■ **REQUIREMENT**
Below are the records; copy exactly the stretch from the line containing "of g41-#1, with" through the line containing "class, by the", both ends included, and nothing else.

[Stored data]
_ _ _ _ _ _ _

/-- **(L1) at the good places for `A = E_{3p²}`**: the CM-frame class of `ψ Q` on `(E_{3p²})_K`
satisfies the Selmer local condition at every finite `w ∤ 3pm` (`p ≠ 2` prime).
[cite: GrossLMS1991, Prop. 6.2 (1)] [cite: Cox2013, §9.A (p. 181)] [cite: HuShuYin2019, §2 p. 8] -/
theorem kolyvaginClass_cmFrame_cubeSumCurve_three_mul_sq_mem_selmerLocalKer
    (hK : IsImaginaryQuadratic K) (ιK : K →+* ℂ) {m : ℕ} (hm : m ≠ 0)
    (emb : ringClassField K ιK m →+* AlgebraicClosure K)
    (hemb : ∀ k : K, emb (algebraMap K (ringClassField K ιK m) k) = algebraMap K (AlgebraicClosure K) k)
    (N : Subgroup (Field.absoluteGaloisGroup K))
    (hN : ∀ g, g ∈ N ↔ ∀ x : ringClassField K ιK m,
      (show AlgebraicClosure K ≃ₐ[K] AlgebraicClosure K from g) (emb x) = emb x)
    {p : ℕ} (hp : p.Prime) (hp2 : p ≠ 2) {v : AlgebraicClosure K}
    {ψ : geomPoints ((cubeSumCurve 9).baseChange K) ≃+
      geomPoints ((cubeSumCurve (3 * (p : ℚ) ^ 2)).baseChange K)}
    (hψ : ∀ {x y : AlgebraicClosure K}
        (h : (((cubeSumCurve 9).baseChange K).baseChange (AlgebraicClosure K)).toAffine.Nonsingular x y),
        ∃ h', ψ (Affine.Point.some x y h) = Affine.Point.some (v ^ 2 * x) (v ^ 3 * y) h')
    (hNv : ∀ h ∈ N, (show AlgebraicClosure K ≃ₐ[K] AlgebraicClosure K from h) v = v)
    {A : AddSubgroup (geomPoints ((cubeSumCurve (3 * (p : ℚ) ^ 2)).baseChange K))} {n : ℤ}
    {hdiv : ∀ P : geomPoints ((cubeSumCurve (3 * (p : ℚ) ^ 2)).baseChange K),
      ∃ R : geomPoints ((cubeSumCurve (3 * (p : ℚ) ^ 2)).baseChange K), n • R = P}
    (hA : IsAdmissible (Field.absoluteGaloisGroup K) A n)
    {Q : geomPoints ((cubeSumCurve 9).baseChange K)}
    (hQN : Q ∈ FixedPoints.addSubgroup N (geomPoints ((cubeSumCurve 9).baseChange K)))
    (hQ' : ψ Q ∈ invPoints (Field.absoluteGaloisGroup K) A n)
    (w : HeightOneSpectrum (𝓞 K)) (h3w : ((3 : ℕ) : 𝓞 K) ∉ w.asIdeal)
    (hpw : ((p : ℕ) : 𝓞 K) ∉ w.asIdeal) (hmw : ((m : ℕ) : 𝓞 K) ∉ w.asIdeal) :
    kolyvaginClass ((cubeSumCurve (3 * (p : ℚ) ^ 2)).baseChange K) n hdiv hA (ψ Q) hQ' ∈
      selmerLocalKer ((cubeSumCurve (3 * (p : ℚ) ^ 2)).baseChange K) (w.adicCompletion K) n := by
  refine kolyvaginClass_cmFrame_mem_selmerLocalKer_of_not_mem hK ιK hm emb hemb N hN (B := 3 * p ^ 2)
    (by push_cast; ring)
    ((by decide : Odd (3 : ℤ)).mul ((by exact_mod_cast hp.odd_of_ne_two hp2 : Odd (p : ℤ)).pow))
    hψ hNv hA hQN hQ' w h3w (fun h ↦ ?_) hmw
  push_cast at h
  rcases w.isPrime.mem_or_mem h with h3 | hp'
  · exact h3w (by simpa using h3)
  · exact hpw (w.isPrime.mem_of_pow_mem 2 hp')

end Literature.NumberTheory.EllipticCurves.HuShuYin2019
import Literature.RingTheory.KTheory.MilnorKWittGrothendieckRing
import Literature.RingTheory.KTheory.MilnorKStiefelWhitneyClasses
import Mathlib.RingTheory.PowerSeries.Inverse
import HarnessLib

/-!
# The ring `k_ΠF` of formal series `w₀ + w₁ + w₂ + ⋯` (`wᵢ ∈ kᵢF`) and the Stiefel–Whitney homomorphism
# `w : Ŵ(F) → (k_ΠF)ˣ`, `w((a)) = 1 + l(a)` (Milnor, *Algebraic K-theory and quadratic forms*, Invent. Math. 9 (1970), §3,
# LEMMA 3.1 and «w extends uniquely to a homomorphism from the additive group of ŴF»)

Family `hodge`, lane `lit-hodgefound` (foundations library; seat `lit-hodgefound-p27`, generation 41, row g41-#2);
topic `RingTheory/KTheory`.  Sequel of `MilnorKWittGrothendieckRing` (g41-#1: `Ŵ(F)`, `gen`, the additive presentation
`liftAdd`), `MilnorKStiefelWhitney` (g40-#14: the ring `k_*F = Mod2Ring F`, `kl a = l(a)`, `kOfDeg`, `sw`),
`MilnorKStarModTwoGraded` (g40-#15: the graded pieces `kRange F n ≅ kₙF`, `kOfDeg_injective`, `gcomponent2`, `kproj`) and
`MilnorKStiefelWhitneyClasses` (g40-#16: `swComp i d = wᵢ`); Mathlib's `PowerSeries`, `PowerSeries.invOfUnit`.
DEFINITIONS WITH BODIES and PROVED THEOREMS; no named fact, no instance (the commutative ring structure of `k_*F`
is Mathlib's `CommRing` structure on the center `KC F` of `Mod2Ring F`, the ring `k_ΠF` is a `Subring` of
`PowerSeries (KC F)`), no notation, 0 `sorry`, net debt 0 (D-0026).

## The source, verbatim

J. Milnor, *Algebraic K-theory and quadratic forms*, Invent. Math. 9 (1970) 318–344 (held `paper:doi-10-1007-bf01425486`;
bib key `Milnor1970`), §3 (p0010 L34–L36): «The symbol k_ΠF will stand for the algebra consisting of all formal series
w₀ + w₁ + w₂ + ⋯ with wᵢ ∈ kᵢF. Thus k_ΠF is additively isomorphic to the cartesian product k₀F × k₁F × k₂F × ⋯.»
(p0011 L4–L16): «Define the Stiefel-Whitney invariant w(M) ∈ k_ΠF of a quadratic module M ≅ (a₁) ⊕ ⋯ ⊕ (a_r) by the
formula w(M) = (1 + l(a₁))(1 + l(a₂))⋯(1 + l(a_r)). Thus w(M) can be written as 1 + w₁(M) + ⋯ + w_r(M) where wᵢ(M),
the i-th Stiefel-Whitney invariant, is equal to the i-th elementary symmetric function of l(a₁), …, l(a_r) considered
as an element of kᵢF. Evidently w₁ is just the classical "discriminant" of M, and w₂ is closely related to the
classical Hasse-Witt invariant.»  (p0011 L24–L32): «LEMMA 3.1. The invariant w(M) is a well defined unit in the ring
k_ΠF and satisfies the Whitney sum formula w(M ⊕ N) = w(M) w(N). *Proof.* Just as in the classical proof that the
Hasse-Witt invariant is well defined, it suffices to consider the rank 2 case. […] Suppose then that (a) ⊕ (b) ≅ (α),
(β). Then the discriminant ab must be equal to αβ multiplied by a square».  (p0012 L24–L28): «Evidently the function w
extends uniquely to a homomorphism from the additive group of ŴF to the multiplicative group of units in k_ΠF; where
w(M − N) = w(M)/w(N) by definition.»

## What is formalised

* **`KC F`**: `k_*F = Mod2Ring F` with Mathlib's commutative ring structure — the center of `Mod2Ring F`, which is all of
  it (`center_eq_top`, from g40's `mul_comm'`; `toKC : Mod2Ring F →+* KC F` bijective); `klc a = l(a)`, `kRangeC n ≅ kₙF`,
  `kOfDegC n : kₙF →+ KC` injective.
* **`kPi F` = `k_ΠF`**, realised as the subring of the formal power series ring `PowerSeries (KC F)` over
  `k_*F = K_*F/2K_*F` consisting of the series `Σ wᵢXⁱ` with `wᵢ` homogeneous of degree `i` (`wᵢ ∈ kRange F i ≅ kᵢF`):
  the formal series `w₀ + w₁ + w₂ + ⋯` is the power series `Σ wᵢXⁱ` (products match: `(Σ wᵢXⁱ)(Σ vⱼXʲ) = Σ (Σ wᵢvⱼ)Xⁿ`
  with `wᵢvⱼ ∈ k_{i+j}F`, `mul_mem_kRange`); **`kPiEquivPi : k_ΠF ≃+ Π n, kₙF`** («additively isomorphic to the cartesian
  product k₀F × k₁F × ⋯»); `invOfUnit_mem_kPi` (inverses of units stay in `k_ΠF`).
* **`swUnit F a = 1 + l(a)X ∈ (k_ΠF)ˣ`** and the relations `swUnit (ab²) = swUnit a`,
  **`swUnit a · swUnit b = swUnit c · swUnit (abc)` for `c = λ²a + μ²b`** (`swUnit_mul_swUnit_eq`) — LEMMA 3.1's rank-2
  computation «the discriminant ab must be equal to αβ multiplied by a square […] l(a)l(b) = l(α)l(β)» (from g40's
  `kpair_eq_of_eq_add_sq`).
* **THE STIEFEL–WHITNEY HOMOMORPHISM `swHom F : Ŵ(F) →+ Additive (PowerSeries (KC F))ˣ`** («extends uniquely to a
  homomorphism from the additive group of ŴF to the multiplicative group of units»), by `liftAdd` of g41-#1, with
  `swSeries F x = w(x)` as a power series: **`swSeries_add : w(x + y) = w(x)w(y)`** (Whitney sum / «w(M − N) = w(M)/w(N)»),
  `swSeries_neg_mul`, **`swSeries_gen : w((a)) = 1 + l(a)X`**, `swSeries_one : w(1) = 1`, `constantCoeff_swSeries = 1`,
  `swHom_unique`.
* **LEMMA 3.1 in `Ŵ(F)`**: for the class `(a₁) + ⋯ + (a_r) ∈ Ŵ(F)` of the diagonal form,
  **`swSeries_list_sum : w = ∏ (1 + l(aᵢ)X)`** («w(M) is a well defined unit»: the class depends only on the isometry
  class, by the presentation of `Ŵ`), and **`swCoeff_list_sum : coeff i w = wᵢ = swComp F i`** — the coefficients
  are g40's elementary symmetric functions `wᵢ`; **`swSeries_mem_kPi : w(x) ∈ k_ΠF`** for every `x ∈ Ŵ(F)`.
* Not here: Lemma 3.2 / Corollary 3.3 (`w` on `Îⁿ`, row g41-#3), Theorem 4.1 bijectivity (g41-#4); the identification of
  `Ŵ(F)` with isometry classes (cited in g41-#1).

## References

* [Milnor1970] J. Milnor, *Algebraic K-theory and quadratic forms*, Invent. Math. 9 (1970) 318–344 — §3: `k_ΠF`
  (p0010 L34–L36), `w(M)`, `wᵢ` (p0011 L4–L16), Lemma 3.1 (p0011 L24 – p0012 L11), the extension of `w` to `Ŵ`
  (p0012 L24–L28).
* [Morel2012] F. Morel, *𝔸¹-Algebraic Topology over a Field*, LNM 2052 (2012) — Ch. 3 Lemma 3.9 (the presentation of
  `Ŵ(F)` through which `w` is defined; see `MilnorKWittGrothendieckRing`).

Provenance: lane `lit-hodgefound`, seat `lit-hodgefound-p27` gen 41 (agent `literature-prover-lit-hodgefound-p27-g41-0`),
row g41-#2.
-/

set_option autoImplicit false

_ _ _ _ _ _ _

■ **TASK RESULT**
  homomorphism from the additive group of ŴF to the multiplicative group of units»), by `liftAdd` of g41-#1, with
  `swSeries F x = w(x)` as a power series: **`swSeries_add : w(x + y) = w(x)w(y)`** (Whitney sum / «w(M − N) = w(M)/w(N)»),
  `swSeries_neg_mul`, **`swSeries_gen : w((a)) = 1 + l(a)X`**, `swSeries_one : w(1) = 1`, `constantCoeff_swSeries = 1`,
  `swHom_unique`.
* **LEMMA 3.1 in `Ŵ(F)`**: for the class `(a₁) + ⋯ + (a_r) ∈ Ŵ(F)` of the diagonal form,
  **`swSeries_list_sum : w = ∏ (1 + l(aᵢ)X)`** («w(M) is a well defined unit»: the class depends only on the isometry
  class, by the presentation of `Ŵ`), and **`swCoeff_list_sum : coeff i w = wᵢ = swComp F i`** — the coefficients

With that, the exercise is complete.